■ Work required: Restate word for word the lines of the entries below, starting with the line that holds "have hfin0 : (0" and ending with the line that holds "have := Complex.norm_exp_sub_one_le h", and no others.
━━━━━━━━
import Literature.NumberTheory.DiophantineGeometry.AbcWave0
import HarnessLib

/-!
# Baker–Wüstholz (`abc.S24`): Liouville's inequality, reduction to the printed shape, case `n = 1`

Sibling proof file of `AbcWave0.lean` for the named fact
`Literature.NumberTheory.DiophantineGeometry.baker_wustholz` (**abc.S24**; Baker–Wüstholz,
*Logarithmic forms and group varieties*, J. reine angew. Math. **442** (1993), 19–62, Theorem
= Baker–Wüstholz, *Logarithmic Forms and Diophantine Geometry* (2007), Theorem 7.1).
Everything here is **proved**; there are no definitions and no new named facts.

* `inv_mulHeight₁_le_norm_complexEmbedding`, `neg_logHeight₁_le_log_norm_complexEmbedding` — the
  **archimedean Liouville inequality** for a number field `K`, an embedding `σ : K →+* ℂ` and
  `x ≠ 0`: `‖σ x‖ ≥ H_K(x)⁻¹`, i.e. `log ‖σ x‖ ≥ -logHeight₁ x`, where `H_K = Height.mulHeight₁`
  is Mathlib's (relative) multiplicative height (product formula `NumberField.prod_abs_eq_one`
  against `NumberField.mulHeight₁_eq`). The `p`-adic analogue is
  `Literature.NumberTheory.Transcendental.neg_logHeight₁_le_log_norm_embedding`.
* `half_norm_sub_one_le_norm_log` — `‖z - 1‖ / 2 ≤ ‖log z‖` when `‖log z‖ ≤ 1` (`z ≠ 0`).
* `bwConstant_one`, `bwConstant_one_ge`, `bwConstant_pos`, `bwConstant_mono_right`,
  `logHeight₁_le_finrank_mul_bwHeight`, `norm_log_le_finrank_mul_bwHeight`,
  `one_le_finrank_mul_bwHeight`, `bwHeight_pos` — bookkeeping for `C(n, d)` and `h'`.
* `bwHeight_one`, `bwConstant_mul_pow_le`, `max_log_div_le_log_exp_mul`,
  `baker_wustholz_of_forall_ne_one` — **reduction to the printed shape inside `K`**: to prove
  `baker_wustholz K` it suffices to treat families with all `αᵢ ≠ 1` (the printed hypothesis
  "not `0` or `1`") and the printed height of the linear form
  `h'(L) = (1/d) max (h(L), 1) = max (log (B / gcd bᵢ), 1/d)` in place of `log (e B)`; the
  numbers `αᵢ = 1` drop out of `Λ` and cost a factor `h'(1) = 1/d` each, absorbed by
  `C(n', d) d^{n-n'} ≤ C(n, d)`. (The remaining difference with the printed Theorem 7.1 — the
  degree of `ℚ(α₁, …, αₙ)` versus that of the ambient `K` — is the monotonicity in `d` recorded in
  the docstring of `baker_wustholz`; it needs the invariance of the absolute height under field
  extension and is not formalised here.)
* `baker_wustholz_one` — **the case `n = 1` of `baker_wustholz K`, proved**: for `α ≠ 0` in `K`,
  `b ∈ ℤ` and `Λ = b log σ(α) ≠ 0`, `log |Λ| > -C(1, d) h'(α) log (e |b|)`. Proof (Liouville):
  `Λ ≠ 0` forces `b ≠ 0`, `log σ(α) ≠ 0`, `α ≠ 1`; if `|log σ(α)| ≤ 1` then
  `|log σ(α)| ≥ |σ(α) - 1| / 2 ≥ H_K(α - 1)⁻¹ / 2 ≥ (2^{d+1} H_K(α))⁻¹`
  (`Height.logHeight₁_sub_le`), so in all cases
  `log |Λ| ≥ log |log σ(α)| ≥ -(logHeight₁ α + (d + 1) log 2)` (`logHeight₁ α = d · h(α)`), while
  `C(1, d) h'(α) log (e|b|) ≥ 589824 · d² · max(logHeight₁ α, 1)`.

The general case (`n ≥ 2`) is the Baker–Wüstholz theorem proper (Kummer descent, generalised
Siegel lemma, multiplicity estimates on `G_a × G_m^r`, Blaschke-product extrapolation;
[BakerWustholz2007, §7.2]) and is not attempted here; `baker_wustholz` stays a cited named fact.

## References

* [BakerWustholz2007] A. Baker, G. Wüstholz, *Logarithmic Forms and Diophantine Geometry*, New
  Mathematical Monographs 9, CUP 2007, doi:10.1017/CBO9780511542862 — Thm 7.1 (PDF pp. 125–126),
  Weil height normalisation (PDF p. 14).
* [BakerWustholz1993] A. Baker, G. Wüstholz, *Logarithmic forms and group varieties*, J. reine
  angew. Math. 442 (1993), 19–62, doi:10.1515/crll.1993.442.19 (main Theorem, as restated in
  [BakerWustholz2007, Thm 7.1]).
* M. Waldschmidt, *Diophantine Approximation on Linear Algebraic Groups*, Grundlehren 326,
  Springer 2000, §3.5 (Liouville's inequality).
-/

noncomputable section

open NumberField Height Finset

namespace Literature.NumberTheory.DiophantineGeometry

variable {K : Type*} [Field K] [NumberField K]

/-! ### The archimedean Liouville inequality -/

/-- **Archimedean Liouville inequality.** For a number field `K`, an embedding `σ : K →+* ℂ` and
`x ≠ 0` in `K`: `‖σ x‖ ≥ H_K(x)⁻¹`, where `H_K = Height.mulHeight₁` is the multiplicative height
of `K` (relative normalisation, `log H_K = [K:ℚ] · h`). Proof: in the product formula
`(∏_w |x|_w^{n_w}) · ∏_v |x|_v = 1` bound every factor other than `|x|_{w₀}^{n_{w₀}}`
(`w₀` the place of `σ`) by `max(|x|, 1)`, giving `1 ≤ |x|_{w₀}^{n_{w₀}} H_K(x)`, and
`|x|_{w₀}^{n_{w₀}} ≤ |x|_{w₀}` when `|x|_{w₀} < 1`. [folklore] -/
theorem inv_mulHeight₁_le_norm_complexEmbedding (σ : K →+* ℂ) {x : K} (hx : x ≠ 0) :
    (mulHeight₁ x)⁻¹ ≤ ‖σ x‖ := by
  classical
  set w₀ : InfinitePlace K := InfinitePlace.mk σ with hw₀def
  have hw₀ : w₀ x = ‖σ x‖ := InfinitePlace.apply σ x
  have hx0 : 0 < w₀ x := by
    rw [hw₀]
    exact norm_pos_iff.mpr ((map_ne_zero σ).mpr hx)
  -- the finite part of the product formula is at most the finite part of the height
  have hfs : (fun v : FinitePlace K ↦ v x).HasFiniteMulSupport := FinitePlace.hasFiniteMulSupport hx
  have hfin : ∏ᶠ v : FinitePlace K, v x ≤ ∏ᶠ v : FinitePlace K, max (v x) 1 :=
    finprod_le_finprod hfs (fun v ↦ apply_nonneg _ _) (hfs.max Function.hasFiniteMulSupport_one)
      fun v ↦ le_max_left _ _
  -- the infinite part: isolate the place `w₀` of `σ`
  have hinf : ∏ w : InfinitePlace K, w x ^ w.mult ≤
      w₀ x ^ w₀.mult * ∏ w : InfinitePlace K, max (w x) 1 ^ w.mult := by
    rw [← mul_prod_erase univ (fun w : InfinitePlace K ↦ w x ^ w.mult) (mem_univ w₀),
      ← mul_prod_erase univ (fun w : InfinitePlace K ↦ max (w x) 1 ^ w.mult) (mem_univ w₀)]
    have h1 : ∏ w ∈ univ.erase w₀, w x ^ w.mult ≤ ∏ w ∈ univ.erase w₀, max (w x) 1 ^ w.mult :=
      prod_le_prod (fun w _ ↦ pow_nonneg (apply_nonneg _ _) _) fun w _ ↦
        pow_le_pow_left₀ (apply_nonneg _ _) (le_max_left _ _) _
    have h2 : (0 : ℝ) ≤ ∏ w ∈ univ.erase w₀, max (w x) 1 ^ w.mult :=
      prod_nonneg fun w _ ↦ pow_nonneg ((apply_nonneg _ _).trans (le_max_left _ _)) _
    have h3 : (1 : ℝ) ≤ max (w₀ x) 1 ^ w₀.mult := one_le_pow₀ (le_max_right _ _)
    have h0 : (0 : ℝ) ≤ w₀ x ^ w₀.mult := pow_nonneg (apply_nonneg _ _) _
    calc w₀ x ^ w₀.mult * ∏ w ∈ univ.erase w₀, w x ^ w.mult
        ≤ w₀ x ^ w₀.mult * ∏ w ∈ univ.erase w₀, max (w x) 1 ^ w.mult :=
          mul_le_mul_of_nonneg_left h1 h0
      _ ≤ w₀ x ^ w₀.mult * (max (w₀ x) 1 ^ w₀.mult * ∏ w ∈ univ.erase w₀, max (w x) 1 ^ w.mult) :=
          mul_le_mul_of_nonneg_left (le_mul_of_one_le_left h2 h3) h0
  -- combine with the product formula `(∏ w, w x ^ mult w) * ∏ᶠ v, v x = 1`
  have hfin0 : (0 : ℝ) ≤ ∏ᶠ v : FinitePlace K, v x := finprod_nonneg fun v ↦ apply_nonneg _ _
  have hinf0 : (0 : ℝ) ≤ w₀ x ^ w₀.mult * ∏ w : InfinitePlace K, max (w x) 1 ^ w.mult :=
    mul_nonneg (pow_nonneg (apply_nonneg _ _) _)
      (prod_nonneg fun w _ ↦ pow_nonneg ((apply_nonneg _ _).trans (le_max_left _ _)) _)
  have key : (1 : ℝ) ≤ w₀ x ^ w₀.mult * mulHeight₁ x := by
    calc (1 : ℝ) = (∏ w : InfinitePlace K, w x ^ w.mult) * ∏ᶠ v : FinitePlace K, v x :=
          (prod_abs_eq_one hx).symm
      _ ≤ (w₀ x ^ w₀.mult * ∏ w : InfinitePlace K, max (w x) 1 ^ w.mult) *
            ∏ᶠ v : FinitePlace K, max (v x) 1 :=
          mul_le_mul hinf hfin hfin0 hinf0
      _ = w₀ x ^ w₀.mult * mulHeight₁ x := by rw [NumberField.mulHeight₁_eq]; ring
  -- conclude
  rw [← hw₀]
  have hH0 : 0 < mulHeight₁ x := mulHeight₁_pos x
  rcases le_or_gt 1 (w₀ x) with h1 | h1
  · exact (inv_le_one_of_one_le₀ (one_le_mulHeight₁ x)).trans h1
  · have hpow : w₀ x ^ w₀.mult ≤ w₀ x :=
      pow_le_of_le_one (apply_nonneg _ _) h1.le InfinitePlace.mult_ne_zero
    rw [inv_le_iff_one_le_mul₀' hH0]
    calc (1 : ℝ) ≤ w₀ x ^ w₀.mult * mulHeight₁ x := key
      _ ≤ w₀ x * mulHeight₁ x := mul_le_mul_of_nonneg_right hpow hH0.le
      _ = mulHeight₁ x * w₀ x := mul_comm _ _

/-- **Archimedean Liouville inequality, logarithmic form**: `log ‖σ x‖ ≥ -logHeight₁ x` for
`x ≠ 0` in a number field `K` and `σ : K →+* ℂ` (`logHeight₁ = log H_K = [K:ℚ] · h`). [folklore] -/
theorem neg_logHeight₁_le_log_norm_complexEmbedding (σ : K →+* ℂ) {x : K} (hx : x ≠ 0) :
    -logHeight₁ x ≤ Real.log ‖σ x‖ := by
  have h := inv_mulHeight₁_le_norm_complexEmbedding σ hx
  rw [logHeight₁_eq_log_mulHeight₁, ← Real.log_inv]
  exact Real.log_le_log (inv_pos.mpr (mulHeight₁_pos x)) h

/-! ### The principal logarithm near `1` -/

/-- For `z ≠ 0` with `‖log z‖ ≤ 1` (principal logarithm): `‖z - 1‖ / 2 ≤ ‖log z‖`, from
`‖e^w - 1‖ ≤ 2‖w‖` for `‖w‖ ≤ 1` (`Complex.norm_exp_sub_one_le`) with `w = log z`. [folklore] -/
theorem half_norm_sub_one_le_norm_log {z : ℂ} (hz : z ≠ 0) (h : ‖Complex.log z‖ ≤ 1) :
    ‖z - 1‖ / 2 ≤ ‖Complex.log z‖ := by
  have := Complex.norm_exp_sub_one_le h
  rw [Complex.exp_log hz] at this
  linarith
━━━━━━━━
■ Output for this task:
  have hfin0 : (0 : ℝ) ≤ ∏ᶠ v : FinitePlace K, v x := finprod_nonneg fun v ↦ apply_nonneg _ _
  have hinf0 : (0 : ℝ) ≤ w₀ x ^ w₀.mult * ∏ w : InfinitePlace K, max (w x) 1 ^ w.mult :=
    mul_nonneg (pow_nonneg (apply_nonneg _ _) _)
      (prod_nonneg fun w _ ↦ pow_nonneg ((apply_nonneg _ _).trans (le_max_left _ _)) _)
  have key : (1 : ℝ) ≤ w₀ x ^ w₀.mult * mulHeight₁ x := by
    calc (1 : ℝ) = (∏ w : InfinitePlace K, w x ^ w.mult) * ∏ᶠ v : FinitePlace K, v x :=
          (prod_abs_eq_one hx).symm
      _ ≤ (w₀ x ^ w₀.mult * ∏ w : InfinitePlace K, max (w x) 1 ^ w.mult) *
            ∏ᶠ v : FinitePlace K, max (v x) 1 :=
          mul_le_mul hinf hfin hfin0 hinf0
      _ = w₀ x ^ w₀.mult * mulHeight₁ x := by rw [NumberField.mulHeight₁_eq]; ring
  -- conclude
  rw [← hw₀]
  have hH0 : 0 < mulHeight₁ x := mulHeight₁_pos x
  rcases le_or_gt 1 (w₀ x) with h1 | h1
  · exact (inv_le_one_of_one_le₀ (one_le_mulHeight₁ x)).trans h1
  · have hpow : w₀ x ^ w₀.mult ≤ w₀ x :=
      pow_le_of_le_one (apply_nonneg _ _) h1.le InfinitePlace.mult_ne_zero
    rw [inv_le_iff_one_le_mul₀' hH0]
    calc (1 : ℝ) ≤ w₀ x ^ w₀.mult * mulHeight₁ x := key
      _ ≤ w₀ x * mulHeight₁ x := mul_le_mul_of_nonneg_right hpow hH0.le
      _ = mulHeight₁ x * w₀ x := mul_comm _ _

/-- **Archimedean Liouville inequality, logarithmic form**: `log ‖σ x‖ ≥ -logHeight₁ x` for
`x ≠ 0` in a number field `K` and `σ : K →+* ℂ` (`logHeight₁ = log H_K = [K:ℚ] · h`). [folklore] -/
theorem neg_logHeight₁_le_log_norm_complexEmbedding (σ : K →+* ℂ) {x : K} (hx : x ≠ 0) :
    -logHeight₁ x ≤ Real.log ‖σ x‖ := by
  have h := inv_mulHeight₁_le_norm_complexEmbedding σ hx
  rw [logHeight₁_eq_log_mulHeight₁, ← Real.log_inv]
  exact Real.log_le_log (inv_pos.mpr (mulHeight₁_pos x)) h

/-! ### The principal logarithm near `1` -/

/-- For `z ≠ 0` with `‖log z‖ ≤ 1` (principal logarithm): `‖z - 1‖ / 2 ≤ ‖log z‖`, from
`‖e^w - 1‖ ≤ 2‖w‖` for `‖w‖ ≤ 1` (`Complex.norm_exp_sub_one_le`) with `w = log z`. [folklore] -/
theorem half_norm_sub_one_le_norm_log {z : ℂ} (hz : z ≠ 0) (h : ‖Complex.log z‖ ≤ 1) :
    ‖z - 1‖ / 2 ≤ ‖Complex.log z‖ := by
  have := Complex.norm_exp_sub_one_le h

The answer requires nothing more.